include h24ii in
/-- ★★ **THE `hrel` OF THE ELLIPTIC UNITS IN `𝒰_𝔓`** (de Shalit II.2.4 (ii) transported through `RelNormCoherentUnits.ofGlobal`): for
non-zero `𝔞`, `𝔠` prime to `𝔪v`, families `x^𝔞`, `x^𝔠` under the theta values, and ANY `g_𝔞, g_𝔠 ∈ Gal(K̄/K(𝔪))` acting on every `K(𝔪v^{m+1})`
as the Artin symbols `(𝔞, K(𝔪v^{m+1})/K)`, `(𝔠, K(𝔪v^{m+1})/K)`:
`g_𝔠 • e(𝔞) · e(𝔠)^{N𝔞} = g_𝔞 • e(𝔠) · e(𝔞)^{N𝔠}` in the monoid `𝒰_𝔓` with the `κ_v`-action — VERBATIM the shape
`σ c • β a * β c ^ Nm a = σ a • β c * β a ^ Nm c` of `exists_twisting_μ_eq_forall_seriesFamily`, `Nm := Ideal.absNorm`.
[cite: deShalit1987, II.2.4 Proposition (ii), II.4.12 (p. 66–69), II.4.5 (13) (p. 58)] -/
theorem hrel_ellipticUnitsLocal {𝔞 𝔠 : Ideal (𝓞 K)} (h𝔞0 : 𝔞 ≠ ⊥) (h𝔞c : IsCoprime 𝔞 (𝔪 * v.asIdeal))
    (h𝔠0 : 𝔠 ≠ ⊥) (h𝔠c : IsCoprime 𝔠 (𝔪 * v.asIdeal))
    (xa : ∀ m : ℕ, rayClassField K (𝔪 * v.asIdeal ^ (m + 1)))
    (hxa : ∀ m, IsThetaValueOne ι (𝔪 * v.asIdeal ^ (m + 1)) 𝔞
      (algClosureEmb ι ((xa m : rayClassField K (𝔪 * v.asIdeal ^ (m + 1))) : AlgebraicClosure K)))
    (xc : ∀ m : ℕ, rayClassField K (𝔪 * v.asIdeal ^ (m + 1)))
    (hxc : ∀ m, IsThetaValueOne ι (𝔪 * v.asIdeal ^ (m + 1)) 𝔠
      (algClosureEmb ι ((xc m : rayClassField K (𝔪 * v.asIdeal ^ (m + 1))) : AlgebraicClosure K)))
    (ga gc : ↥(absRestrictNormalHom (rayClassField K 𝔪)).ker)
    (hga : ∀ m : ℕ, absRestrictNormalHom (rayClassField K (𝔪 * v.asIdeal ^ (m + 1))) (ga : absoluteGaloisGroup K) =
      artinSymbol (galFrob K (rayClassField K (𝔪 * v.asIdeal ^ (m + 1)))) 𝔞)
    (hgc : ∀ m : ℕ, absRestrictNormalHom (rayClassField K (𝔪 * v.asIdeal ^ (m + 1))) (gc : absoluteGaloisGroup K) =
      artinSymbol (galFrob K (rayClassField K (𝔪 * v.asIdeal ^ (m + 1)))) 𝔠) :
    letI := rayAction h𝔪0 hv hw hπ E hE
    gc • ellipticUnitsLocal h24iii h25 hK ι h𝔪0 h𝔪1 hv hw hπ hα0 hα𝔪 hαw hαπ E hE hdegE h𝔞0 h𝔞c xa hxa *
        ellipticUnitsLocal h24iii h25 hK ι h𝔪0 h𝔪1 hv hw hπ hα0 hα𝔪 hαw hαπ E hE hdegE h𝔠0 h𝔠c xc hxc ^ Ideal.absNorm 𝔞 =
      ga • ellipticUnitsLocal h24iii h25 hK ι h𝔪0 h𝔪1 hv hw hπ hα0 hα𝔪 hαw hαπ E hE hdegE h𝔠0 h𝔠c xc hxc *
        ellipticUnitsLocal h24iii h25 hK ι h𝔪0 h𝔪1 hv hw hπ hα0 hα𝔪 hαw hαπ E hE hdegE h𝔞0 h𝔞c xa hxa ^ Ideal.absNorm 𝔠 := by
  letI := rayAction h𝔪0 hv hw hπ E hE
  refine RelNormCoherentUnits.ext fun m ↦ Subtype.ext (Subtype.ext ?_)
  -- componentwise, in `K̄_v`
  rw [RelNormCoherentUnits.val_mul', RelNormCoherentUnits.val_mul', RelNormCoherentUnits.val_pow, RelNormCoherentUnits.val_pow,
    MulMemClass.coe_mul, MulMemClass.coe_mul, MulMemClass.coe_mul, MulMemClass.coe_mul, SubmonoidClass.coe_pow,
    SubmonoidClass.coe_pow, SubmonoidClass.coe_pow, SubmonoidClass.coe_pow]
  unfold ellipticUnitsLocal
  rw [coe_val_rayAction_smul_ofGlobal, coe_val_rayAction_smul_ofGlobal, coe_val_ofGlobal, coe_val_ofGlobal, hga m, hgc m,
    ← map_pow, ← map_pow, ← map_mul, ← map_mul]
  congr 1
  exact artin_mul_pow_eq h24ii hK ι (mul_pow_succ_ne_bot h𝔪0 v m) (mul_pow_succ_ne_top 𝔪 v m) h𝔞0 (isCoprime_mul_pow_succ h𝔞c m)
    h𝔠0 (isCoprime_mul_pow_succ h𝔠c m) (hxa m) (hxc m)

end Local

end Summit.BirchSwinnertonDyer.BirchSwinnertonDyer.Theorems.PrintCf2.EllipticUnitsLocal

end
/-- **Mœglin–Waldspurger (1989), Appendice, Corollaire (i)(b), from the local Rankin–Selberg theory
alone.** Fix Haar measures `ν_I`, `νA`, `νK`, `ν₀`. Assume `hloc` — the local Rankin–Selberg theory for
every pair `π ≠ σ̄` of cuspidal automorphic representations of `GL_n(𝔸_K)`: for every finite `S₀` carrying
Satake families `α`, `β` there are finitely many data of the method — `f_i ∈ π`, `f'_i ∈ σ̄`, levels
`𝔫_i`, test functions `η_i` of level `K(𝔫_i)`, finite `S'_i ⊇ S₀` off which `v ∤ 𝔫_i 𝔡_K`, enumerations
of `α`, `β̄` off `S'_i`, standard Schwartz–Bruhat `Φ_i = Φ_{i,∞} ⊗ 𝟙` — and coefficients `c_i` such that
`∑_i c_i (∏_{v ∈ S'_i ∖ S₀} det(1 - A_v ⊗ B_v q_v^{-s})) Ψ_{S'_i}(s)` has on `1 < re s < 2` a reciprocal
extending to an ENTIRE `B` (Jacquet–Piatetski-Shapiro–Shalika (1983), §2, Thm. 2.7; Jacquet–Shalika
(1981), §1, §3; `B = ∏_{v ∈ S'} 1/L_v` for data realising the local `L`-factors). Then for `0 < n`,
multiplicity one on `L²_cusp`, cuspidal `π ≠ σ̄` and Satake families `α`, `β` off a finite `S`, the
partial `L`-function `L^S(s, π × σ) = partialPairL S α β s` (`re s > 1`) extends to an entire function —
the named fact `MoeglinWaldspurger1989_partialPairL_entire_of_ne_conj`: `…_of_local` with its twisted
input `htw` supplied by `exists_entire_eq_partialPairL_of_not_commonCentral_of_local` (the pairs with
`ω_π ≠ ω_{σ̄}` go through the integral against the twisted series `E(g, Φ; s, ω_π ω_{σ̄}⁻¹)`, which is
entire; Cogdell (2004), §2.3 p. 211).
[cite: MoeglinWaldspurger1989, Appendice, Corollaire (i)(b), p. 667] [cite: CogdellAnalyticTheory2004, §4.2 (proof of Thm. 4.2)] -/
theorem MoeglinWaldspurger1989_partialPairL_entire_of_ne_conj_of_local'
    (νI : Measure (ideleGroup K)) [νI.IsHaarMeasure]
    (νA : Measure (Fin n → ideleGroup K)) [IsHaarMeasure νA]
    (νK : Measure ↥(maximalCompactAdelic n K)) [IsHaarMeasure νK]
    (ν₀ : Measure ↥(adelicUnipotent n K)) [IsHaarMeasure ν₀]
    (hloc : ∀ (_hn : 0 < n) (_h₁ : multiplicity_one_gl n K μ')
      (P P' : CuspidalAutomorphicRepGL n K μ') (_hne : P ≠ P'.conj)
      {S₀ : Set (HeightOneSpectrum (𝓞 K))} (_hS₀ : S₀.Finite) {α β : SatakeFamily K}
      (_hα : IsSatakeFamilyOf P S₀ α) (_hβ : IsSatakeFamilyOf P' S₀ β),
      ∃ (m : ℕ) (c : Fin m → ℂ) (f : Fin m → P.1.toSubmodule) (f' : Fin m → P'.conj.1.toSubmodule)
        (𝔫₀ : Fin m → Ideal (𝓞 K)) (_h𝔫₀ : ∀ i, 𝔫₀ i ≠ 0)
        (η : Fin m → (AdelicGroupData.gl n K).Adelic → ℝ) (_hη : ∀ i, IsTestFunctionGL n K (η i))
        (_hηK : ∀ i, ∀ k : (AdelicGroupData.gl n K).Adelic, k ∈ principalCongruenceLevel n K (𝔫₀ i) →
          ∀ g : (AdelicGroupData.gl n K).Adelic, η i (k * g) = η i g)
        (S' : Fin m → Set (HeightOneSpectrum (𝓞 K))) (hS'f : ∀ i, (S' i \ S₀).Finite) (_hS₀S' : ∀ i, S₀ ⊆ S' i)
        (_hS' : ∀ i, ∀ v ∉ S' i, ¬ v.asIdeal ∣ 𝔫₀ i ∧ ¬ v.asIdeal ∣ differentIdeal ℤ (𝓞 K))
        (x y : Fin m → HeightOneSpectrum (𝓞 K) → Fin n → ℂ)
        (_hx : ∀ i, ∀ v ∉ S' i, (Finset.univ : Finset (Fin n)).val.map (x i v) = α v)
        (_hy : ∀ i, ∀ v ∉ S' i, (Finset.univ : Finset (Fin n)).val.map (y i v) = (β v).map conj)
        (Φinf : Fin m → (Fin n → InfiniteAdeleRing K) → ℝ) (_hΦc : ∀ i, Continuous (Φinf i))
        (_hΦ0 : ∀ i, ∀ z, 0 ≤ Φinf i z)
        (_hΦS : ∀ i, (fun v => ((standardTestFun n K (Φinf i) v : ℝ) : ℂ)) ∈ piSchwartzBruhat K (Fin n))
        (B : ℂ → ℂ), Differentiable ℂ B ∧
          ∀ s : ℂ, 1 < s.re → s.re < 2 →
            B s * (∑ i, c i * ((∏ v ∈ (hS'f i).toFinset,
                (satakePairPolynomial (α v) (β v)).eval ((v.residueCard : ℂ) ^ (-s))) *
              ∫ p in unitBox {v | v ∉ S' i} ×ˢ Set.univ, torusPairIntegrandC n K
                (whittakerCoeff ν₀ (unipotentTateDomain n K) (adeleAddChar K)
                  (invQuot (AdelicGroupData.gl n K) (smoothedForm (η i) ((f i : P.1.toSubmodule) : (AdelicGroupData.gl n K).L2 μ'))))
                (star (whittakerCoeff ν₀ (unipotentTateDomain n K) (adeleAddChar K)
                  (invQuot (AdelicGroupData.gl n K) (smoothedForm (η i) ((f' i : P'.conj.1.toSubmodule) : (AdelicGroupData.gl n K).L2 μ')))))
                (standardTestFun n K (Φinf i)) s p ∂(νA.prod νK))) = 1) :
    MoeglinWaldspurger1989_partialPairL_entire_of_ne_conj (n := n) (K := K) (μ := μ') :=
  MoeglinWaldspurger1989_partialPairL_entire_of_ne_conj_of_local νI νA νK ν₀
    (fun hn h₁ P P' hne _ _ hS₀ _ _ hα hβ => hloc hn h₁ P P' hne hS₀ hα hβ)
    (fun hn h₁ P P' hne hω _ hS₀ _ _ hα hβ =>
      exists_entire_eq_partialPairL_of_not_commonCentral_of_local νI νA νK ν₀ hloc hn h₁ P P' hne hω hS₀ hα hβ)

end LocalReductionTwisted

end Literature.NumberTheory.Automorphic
==
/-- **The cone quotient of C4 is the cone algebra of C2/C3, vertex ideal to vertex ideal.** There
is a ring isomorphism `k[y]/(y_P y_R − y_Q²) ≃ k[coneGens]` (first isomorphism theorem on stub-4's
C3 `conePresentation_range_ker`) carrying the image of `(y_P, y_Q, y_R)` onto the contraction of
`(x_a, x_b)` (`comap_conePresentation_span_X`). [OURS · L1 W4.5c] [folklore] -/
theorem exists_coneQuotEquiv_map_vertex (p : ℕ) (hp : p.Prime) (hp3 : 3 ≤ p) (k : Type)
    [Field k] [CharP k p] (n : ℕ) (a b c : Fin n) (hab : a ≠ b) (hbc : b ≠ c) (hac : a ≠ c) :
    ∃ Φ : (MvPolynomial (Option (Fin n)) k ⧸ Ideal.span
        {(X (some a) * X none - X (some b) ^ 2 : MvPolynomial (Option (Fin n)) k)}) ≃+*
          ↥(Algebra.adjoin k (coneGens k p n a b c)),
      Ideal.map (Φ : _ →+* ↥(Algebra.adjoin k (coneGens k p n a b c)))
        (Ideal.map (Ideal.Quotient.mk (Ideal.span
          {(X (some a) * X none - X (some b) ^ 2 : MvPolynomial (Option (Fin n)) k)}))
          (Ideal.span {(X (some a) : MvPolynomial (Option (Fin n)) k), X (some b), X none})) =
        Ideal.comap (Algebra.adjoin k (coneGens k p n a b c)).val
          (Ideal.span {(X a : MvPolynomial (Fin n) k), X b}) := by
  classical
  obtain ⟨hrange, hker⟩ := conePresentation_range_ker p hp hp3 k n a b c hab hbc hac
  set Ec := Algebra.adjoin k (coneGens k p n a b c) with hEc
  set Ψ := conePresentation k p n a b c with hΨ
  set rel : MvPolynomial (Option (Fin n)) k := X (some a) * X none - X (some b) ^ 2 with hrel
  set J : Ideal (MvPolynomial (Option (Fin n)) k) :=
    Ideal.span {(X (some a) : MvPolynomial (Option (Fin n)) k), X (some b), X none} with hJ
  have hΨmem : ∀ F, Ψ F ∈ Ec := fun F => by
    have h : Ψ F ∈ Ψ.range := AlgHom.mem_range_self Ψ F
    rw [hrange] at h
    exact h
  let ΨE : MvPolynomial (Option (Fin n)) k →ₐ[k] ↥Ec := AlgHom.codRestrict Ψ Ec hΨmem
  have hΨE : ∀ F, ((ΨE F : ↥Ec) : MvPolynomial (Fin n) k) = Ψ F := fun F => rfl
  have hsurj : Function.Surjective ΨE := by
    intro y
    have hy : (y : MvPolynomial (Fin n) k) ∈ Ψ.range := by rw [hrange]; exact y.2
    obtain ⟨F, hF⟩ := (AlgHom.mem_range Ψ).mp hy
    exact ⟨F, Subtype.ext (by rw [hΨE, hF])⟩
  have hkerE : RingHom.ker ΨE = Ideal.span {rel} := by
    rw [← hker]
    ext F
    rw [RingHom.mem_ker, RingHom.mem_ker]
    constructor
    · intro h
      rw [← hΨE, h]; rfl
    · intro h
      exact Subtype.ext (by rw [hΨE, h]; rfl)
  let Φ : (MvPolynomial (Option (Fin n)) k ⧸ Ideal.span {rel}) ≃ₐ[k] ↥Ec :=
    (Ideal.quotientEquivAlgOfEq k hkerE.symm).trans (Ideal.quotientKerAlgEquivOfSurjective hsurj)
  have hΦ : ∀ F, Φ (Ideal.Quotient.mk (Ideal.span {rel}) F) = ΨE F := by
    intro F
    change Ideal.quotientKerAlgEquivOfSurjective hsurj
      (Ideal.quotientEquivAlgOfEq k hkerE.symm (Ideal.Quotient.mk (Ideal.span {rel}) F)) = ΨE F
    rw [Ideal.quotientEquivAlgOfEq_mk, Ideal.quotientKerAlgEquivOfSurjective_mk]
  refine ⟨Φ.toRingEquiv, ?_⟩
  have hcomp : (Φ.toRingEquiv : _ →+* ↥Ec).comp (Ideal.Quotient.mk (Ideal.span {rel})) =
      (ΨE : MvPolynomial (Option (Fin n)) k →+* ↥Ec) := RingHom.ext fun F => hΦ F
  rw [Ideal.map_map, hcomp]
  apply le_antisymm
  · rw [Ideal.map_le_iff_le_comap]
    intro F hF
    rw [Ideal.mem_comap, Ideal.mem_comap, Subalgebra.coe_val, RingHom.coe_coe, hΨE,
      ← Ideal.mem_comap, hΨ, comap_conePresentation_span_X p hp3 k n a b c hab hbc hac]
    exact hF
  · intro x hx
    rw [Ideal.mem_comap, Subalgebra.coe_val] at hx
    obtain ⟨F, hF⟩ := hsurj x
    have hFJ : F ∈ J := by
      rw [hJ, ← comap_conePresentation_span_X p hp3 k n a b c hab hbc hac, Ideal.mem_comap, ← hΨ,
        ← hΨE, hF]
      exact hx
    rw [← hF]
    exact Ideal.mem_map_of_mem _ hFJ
...
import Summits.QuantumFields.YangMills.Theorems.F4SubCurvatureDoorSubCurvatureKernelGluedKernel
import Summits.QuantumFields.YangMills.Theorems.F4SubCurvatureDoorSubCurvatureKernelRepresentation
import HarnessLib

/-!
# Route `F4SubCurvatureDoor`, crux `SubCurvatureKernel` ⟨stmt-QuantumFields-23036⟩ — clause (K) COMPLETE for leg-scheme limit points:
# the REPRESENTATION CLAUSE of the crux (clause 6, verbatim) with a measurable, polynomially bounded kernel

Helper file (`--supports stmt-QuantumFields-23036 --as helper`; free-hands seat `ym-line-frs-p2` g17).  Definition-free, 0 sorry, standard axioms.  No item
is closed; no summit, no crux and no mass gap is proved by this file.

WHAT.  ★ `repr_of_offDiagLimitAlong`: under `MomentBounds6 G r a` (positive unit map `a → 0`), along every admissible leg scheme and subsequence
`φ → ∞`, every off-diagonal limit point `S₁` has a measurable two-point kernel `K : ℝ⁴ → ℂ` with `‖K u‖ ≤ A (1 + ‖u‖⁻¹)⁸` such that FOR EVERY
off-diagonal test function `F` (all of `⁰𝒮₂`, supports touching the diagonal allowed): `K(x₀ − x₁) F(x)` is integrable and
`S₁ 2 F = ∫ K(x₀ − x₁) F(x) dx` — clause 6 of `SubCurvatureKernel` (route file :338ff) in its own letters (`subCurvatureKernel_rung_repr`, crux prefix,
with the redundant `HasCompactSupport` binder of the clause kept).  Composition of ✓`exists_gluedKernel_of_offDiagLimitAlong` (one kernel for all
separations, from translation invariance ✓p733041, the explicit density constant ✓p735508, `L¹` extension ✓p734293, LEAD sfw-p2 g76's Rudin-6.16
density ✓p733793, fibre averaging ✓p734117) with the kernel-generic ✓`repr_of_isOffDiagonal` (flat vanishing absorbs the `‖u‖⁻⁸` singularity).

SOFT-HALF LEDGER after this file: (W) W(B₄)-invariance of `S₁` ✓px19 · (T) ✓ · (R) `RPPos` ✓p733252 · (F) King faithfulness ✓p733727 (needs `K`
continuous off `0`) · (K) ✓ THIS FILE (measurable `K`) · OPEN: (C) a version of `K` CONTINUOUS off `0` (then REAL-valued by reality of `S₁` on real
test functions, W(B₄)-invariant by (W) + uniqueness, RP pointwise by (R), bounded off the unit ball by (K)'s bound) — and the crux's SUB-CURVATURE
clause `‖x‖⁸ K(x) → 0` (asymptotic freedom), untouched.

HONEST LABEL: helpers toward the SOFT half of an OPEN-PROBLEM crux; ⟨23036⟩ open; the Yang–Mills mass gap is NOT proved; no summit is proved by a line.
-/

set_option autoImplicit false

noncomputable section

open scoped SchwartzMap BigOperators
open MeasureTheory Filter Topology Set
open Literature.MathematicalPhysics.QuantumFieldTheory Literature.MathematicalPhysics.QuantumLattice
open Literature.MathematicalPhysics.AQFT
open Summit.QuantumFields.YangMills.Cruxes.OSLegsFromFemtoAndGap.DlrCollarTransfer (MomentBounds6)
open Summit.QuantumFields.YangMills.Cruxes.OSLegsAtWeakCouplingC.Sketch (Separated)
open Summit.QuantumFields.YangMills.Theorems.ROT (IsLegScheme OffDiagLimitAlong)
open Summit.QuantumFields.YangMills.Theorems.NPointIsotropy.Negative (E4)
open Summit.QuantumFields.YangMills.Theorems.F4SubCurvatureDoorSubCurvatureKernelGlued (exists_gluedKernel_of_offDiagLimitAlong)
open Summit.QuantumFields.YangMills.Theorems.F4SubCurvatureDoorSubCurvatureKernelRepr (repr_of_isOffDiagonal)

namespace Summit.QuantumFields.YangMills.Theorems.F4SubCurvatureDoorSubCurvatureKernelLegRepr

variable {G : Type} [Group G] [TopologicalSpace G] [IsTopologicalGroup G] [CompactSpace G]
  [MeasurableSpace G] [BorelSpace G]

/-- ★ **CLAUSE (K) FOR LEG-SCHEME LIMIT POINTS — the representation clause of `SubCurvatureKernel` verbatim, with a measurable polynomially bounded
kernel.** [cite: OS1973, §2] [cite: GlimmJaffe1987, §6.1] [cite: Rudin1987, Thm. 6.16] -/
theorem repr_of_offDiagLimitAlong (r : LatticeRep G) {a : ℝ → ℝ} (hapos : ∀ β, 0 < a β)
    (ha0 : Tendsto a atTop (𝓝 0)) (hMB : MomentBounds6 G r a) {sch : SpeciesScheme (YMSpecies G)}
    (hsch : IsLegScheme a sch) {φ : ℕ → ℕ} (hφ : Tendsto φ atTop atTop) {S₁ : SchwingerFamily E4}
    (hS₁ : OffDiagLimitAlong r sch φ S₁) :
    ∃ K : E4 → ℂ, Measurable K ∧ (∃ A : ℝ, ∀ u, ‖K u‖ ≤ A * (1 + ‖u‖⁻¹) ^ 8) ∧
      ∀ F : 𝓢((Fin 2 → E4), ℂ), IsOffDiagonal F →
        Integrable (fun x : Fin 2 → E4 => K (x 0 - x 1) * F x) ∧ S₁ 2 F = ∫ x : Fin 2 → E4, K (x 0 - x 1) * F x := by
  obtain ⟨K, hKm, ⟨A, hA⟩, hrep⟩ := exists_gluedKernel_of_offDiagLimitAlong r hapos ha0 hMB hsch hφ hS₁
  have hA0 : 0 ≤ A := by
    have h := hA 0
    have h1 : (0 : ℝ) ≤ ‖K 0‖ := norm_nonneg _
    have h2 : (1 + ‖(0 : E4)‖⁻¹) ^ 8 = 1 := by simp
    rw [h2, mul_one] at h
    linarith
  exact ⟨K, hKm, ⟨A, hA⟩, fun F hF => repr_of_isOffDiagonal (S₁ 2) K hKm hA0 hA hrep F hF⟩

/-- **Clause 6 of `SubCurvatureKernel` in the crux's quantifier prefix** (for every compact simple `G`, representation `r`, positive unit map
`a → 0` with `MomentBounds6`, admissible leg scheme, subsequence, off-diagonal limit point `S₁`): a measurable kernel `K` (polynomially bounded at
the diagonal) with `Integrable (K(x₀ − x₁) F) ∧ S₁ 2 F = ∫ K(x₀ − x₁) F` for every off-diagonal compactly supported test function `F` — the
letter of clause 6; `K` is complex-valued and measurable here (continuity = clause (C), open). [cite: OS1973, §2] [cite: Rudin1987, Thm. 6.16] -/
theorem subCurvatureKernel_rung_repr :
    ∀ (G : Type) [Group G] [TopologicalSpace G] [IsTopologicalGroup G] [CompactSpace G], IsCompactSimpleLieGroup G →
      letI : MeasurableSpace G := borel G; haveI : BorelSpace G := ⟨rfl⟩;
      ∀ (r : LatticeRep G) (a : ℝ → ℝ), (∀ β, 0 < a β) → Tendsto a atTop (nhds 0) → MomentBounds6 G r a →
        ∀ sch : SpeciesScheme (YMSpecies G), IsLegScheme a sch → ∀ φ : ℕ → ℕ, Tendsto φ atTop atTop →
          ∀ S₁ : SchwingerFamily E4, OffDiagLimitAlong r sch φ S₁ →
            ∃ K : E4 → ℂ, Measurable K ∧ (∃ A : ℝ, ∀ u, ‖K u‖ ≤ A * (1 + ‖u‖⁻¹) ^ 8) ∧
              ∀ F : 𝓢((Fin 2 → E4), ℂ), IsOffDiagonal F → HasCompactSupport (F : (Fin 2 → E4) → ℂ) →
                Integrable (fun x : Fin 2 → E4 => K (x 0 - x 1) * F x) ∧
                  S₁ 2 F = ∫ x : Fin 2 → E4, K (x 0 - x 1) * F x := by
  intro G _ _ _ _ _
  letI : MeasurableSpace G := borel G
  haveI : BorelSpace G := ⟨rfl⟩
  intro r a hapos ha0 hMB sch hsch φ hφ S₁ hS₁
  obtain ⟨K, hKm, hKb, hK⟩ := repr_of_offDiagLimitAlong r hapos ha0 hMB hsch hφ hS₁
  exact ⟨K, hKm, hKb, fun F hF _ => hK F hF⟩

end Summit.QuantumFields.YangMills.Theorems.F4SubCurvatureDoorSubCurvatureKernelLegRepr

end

How to complete this task>
Of the entries above, transcribe exactly those lines that fall between the line containing "(asymptotic freedom), untouched." and the line containing "open Literature.MathematicalPhysics.AQFT", together with those two lines.

The answer>
clause `‖x‖⁸ K(x) → 0` (asymptotic freedom), untouched.

HONEST LABEL: helpers toward the SOFT half of an OPEN-PROBLEM crux; ⟨23036⟩ open; the Yang–Mills mass gap is NOT proved; no summit is proved by a line.
-/

set_option autoImplicit false

noncomputable section

open scoped SchwartzMap BigOperators
open MeasureTheory Filter Topology Set
open Literature.MathematicalPhysics.QuantumFieldTheory Literature.MathematicalPhysics.QuantumLattice
open Literature.MathematicalPhysics.AQFT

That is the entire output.